Your instructions ▸
Your answer should consist of each line below that contains the string "using".

--- Supplied entries Enclosed Below ---

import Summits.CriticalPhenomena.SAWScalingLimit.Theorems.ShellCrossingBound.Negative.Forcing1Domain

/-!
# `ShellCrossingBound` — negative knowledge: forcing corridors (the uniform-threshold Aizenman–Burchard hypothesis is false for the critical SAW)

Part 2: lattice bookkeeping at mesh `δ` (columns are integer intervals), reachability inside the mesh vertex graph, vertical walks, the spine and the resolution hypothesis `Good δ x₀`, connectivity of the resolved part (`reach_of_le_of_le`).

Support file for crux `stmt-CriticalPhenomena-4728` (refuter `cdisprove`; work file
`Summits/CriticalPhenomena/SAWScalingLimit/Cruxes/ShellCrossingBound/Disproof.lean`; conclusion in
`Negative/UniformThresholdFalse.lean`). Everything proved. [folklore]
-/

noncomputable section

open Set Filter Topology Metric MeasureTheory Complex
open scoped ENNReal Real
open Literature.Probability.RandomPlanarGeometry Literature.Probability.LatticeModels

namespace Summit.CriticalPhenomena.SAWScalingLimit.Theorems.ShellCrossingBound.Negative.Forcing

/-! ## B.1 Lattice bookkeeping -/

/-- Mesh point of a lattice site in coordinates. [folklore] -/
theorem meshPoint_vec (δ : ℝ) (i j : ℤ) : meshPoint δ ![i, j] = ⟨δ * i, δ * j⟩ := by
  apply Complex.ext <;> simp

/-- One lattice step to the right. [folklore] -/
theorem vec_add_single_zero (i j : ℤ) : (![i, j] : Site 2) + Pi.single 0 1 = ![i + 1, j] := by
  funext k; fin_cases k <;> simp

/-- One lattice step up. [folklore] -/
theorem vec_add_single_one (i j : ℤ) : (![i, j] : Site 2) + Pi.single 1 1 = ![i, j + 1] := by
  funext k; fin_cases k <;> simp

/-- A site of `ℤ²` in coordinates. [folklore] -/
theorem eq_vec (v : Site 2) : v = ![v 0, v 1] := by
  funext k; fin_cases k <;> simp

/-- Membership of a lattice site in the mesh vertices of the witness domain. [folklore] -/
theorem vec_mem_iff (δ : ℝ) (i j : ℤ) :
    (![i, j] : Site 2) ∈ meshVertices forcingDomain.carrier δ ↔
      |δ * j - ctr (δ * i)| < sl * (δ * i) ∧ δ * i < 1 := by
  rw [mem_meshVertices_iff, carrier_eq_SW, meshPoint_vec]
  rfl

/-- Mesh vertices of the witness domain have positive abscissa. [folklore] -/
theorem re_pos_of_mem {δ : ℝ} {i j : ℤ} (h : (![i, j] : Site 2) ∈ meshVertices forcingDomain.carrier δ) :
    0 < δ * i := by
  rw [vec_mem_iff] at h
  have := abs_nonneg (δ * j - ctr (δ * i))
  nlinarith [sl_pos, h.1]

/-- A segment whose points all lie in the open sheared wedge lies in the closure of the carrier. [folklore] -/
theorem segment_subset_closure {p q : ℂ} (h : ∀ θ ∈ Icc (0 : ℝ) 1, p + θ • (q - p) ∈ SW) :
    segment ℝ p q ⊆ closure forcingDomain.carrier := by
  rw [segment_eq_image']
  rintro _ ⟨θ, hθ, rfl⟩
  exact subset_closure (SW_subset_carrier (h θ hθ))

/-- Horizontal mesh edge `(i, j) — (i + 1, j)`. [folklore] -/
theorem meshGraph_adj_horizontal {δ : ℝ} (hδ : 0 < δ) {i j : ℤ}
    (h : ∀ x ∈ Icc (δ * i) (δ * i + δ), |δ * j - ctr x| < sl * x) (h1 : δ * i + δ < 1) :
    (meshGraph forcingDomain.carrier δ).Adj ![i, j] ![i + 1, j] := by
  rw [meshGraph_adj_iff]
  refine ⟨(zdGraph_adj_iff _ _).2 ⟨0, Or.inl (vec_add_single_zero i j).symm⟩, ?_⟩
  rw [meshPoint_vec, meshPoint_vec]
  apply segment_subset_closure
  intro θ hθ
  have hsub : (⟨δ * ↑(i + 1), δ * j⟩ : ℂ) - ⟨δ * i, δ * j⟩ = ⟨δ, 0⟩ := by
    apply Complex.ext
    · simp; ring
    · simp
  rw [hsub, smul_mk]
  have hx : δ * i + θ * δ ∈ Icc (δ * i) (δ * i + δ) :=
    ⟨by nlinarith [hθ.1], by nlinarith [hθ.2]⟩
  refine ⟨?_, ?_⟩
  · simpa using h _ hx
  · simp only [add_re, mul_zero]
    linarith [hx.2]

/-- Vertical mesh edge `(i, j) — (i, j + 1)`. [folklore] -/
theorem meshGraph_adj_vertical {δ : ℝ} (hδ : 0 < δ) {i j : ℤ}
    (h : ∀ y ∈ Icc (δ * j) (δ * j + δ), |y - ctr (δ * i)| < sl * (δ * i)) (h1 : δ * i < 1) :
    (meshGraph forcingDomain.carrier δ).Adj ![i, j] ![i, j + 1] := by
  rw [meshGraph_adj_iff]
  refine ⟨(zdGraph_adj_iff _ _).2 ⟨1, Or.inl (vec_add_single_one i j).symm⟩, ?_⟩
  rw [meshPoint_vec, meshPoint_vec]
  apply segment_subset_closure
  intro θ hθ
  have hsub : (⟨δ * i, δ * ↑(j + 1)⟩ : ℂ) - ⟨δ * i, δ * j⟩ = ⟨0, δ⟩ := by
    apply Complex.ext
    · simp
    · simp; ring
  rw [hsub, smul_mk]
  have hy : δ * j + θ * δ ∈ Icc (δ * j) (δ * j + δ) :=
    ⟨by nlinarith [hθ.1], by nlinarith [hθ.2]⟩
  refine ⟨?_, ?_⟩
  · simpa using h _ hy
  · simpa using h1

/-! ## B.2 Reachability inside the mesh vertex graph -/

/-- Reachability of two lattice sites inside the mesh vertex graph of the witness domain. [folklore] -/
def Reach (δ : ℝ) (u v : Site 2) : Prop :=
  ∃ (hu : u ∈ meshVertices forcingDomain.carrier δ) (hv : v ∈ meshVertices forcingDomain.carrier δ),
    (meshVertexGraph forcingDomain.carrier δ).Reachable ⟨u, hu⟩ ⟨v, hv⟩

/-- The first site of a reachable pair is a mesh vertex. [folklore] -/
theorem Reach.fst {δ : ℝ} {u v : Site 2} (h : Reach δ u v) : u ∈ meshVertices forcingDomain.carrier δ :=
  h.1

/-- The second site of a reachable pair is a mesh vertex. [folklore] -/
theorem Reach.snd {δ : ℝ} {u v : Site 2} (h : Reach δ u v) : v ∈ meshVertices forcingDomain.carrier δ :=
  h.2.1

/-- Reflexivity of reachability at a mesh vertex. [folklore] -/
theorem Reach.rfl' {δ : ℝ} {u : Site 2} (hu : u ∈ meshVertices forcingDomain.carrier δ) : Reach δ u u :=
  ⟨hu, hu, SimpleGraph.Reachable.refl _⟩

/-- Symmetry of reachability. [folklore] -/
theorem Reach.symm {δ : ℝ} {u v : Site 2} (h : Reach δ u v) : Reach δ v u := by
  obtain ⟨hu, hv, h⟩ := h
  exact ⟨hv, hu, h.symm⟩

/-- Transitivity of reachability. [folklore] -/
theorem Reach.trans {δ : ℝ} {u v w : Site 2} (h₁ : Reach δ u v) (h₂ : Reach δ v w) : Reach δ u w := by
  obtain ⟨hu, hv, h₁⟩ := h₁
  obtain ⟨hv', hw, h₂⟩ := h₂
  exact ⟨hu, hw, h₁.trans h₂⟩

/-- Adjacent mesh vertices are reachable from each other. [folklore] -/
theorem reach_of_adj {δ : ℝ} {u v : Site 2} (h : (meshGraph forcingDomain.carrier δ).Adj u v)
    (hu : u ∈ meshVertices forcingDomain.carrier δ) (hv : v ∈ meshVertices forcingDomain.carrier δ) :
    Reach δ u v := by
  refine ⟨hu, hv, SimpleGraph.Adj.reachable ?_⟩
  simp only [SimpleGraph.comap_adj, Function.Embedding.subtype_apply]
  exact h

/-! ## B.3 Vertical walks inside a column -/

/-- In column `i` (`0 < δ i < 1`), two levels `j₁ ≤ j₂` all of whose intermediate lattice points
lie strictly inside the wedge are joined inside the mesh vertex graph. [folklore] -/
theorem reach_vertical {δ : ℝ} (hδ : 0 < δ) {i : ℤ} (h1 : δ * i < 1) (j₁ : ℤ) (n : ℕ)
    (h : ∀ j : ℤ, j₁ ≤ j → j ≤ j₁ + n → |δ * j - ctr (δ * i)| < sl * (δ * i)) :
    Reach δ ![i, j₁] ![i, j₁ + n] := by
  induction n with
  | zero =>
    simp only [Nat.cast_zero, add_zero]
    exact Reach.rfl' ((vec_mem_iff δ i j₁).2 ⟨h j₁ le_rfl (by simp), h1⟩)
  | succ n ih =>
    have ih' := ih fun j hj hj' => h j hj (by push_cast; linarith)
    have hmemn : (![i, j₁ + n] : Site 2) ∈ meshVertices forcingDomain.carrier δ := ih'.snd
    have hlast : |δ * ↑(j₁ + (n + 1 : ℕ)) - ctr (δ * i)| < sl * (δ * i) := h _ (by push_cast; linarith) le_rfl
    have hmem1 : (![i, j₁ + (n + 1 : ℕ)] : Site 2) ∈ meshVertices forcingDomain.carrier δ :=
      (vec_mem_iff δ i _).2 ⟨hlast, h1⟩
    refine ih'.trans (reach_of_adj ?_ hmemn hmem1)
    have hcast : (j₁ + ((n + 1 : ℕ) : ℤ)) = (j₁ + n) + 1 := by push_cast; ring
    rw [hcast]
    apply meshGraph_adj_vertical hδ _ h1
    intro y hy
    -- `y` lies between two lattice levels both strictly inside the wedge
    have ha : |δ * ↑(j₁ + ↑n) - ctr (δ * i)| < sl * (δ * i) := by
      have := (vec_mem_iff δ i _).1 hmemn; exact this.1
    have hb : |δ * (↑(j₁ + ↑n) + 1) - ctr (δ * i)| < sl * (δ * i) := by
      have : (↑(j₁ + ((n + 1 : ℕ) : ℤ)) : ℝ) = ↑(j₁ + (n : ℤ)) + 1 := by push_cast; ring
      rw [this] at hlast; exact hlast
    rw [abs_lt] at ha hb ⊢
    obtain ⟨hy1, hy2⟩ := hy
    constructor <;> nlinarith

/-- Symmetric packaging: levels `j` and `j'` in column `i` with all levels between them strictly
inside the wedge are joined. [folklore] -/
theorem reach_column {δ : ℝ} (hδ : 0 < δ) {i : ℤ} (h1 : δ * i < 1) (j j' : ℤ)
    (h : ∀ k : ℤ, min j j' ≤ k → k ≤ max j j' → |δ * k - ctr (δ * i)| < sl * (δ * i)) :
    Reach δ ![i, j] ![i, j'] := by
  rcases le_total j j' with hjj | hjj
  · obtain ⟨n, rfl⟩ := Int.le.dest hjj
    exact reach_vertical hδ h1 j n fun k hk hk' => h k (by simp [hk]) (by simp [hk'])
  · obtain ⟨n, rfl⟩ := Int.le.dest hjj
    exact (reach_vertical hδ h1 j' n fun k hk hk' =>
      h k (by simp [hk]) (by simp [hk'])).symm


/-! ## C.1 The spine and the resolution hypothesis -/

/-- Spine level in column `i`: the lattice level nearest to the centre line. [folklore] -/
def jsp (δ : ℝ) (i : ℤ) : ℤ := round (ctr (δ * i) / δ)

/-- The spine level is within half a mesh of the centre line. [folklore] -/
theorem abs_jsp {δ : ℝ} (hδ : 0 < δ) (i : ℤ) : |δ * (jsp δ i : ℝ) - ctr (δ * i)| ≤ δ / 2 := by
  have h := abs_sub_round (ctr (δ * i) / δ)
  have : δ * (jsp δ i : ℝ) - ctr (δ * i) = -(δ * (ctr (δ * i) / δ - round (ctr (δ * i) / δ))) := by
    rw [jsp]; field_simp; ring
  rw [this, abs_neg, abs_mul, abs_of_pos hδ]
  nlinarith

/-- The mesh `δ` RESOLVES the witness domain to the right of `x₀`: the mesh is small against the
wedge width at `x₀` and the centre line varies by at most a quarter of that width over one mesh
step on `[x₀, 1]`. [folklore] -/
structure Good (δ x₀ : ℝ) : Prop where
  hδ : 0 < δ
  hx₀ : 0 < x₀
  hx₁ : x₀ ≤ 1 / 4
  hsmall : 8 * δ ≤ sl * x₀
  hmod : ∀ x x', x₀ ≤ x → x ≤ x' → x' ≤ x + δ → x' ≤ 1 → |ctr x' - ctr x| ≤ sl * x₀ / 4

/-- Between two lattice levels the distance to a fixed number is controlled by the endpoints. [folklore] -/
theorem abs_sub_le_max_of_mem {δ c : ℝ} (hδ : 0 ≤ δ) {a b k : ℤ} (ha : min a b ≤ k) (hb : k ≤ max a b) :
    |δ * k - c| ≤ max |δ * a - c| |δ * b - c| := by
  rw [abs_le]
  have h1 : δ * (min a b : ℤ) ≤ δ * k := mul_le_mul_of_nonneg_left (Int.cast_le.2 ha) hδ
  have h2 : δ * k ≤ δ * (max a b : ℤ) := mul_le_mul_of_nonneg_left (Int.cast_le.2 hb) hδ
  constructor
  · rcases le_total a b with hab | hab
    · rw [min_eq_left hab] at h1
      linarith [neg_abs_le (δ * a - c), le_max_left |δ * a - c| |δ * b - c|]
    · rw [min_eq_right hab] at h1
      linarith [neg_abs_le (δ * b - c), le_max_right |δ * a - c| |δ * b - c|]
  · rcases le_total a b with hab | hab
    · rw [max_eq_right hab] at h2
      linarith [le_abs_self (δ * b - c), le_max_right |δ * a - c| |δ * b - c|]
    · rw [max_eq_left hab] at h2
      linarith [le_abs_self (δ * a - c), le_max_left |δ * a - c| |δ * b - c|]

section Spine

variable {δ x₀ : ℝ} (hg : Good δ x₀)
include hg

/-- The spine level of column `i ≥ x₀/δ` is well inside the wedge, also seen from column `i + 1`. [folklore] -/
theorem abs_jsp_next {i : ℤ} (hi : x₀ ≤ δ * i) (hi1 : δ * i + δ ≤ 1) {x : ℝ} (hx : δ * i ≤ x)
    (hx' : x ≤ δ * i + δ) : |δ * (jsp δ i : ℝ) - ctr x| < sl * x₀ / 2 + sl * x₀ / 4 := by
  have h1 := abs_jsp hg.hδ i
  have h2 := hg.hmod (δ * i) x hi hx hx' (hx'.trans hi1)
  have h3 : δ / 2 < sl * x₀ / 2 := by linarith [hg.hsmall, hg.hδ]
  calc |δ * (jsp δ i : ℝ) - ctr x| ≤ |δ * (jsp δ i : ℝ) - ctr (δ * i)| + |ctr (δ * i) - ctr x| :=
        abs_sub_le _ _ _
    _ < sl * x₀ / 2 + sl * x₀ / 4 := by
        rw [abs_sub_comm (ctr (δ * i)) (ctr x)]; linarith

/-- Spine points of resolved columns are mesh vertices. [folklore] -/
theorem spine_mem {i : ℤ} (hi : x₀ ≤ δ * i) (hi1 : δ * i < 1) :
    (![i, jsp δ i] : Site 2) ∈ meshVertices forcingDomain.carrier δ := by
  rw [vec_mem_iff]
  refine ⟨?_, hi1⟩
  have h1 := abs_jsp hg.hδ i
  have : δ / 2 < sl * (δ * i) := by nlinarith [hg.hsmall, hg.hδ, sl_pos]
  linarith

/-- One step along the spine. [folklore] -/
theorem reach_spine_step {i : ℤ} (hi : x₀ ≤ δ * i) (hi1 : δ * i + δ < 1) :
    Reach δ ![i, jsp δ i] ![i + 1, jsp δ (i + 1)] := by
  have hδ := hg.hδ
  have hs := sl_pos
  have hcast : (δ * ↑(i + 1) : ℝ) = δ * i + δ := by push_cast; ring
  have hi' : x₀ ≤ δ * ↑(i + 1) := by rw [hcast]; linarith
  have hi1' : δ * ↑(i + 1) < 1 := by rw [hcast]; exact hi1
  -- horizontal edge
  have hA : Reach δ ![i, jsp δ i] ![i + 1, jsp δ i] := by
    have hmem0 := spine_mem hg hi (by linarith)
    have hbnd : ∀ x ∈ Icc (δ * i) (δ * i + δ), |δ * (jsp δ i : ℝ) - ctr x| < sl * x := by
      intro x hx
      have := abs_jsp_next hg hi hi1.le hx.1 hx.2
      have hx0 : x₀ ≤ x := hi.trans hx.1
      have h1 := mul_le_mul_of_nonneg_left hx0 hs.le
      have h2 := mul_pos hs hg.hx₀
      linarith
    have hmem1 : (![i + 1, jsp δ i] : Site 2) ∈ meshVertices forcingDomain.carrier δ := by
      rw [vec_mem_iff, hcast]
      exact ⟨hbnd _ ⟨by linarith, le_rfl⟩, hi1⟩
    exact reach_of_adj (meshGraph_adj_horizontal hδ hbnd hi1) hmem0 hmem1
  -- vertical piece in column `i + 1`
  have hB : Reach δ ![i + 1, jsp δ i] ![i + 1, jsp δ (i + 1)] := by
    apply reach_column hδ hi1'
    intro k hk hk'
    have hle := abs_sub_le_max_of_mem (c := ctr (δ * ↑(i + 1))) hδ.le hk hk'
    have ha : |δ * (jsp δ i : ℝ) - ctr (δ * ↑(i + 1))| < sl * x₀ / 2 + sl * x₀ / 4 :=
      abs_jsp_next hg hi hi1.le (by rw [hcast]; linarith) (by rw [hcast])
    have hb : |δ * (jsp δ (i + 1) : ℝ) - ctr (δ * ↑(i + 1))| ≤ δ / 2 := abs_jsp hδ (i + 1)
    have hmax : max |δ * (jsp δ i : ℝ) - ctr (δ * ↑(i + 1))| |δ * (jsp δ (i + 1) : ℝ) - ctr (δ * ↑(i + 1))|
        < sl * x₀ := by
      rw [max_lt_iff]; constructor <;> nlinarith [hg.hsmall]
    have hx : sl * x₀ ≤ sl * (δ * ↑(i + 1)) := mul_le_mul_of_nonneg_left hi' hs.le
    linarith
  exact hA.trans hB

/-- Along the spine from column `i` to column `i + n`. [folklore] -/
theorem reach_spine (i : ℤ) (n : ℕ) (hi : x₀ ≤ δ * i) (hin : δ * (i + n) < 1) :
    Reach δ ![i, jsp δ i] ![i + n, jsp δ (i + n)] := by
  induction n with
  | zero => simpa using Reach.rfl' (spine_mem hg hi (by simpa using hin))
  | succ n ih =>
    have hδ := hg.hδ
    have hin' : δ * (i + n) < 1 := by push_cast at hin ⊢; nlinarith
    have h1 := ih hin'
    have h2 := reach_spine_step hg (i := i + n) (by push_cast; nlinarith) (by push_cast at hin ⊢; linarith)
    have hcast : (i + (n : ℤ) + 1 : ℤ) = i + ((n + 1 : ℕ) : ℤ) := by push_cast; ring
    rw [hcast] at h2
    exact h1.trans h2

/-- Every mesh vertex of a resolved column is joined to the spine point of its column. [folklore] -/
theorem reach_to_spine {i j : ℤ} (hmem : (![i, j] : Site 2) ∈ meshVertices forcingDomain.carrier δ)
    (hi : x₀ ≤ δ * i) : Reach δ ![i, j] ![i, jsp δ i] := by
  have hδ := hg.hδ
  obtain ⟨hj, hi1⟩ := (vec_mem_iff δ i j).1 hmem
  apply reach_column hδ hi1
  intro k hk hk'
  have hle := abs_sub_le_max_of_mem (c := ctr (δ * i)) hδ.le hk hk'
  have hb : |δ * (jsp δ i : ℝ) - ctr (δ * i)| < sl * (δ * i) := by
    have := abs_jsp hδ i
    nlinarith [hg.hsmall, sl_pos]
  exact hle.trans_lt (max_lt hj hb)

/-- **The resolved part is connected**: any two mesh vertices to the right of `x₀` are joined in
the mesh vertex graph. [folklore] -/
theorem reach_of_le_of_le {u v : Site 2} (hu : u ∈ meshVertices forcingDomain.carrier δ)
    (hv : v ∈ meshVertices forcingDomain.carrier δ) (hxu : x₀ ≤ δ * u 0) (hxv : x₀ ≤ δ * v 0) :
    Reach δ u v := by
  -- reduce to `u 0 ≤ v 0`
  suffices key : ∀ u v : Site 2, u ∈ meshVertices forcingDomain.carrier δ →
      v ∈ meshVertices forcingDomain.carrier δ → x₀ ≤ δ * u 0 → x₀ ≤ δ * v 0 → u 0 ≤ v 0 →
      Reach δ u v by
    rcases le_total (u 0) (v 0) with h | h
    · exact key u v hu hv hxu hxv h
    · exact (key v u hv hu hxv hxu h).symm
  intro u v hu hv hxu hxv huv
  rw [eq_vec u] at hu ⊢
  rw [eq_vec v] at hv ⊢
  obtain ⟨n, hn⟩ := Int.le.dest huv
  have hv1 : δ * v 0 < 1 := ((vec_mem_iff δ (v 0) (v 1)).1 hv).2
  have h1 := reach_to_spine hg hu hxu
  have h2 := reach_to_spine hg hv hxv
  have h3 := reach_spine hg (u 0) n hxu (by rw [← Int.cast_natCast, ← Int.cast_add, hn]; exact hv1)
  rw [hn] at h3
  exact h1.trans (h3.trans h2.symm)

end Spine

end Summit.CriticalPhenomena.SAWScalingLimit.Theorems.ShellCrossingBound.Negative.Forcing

--- End of Enclosed Supplied entries ---

Response to the task ▸
  · simpa using h _ hx
  · simpa using h _ hy
  · simpa using h1
  | zero => simpa using Reach.rfl' (spine_mem hg hi (by simpa using hin))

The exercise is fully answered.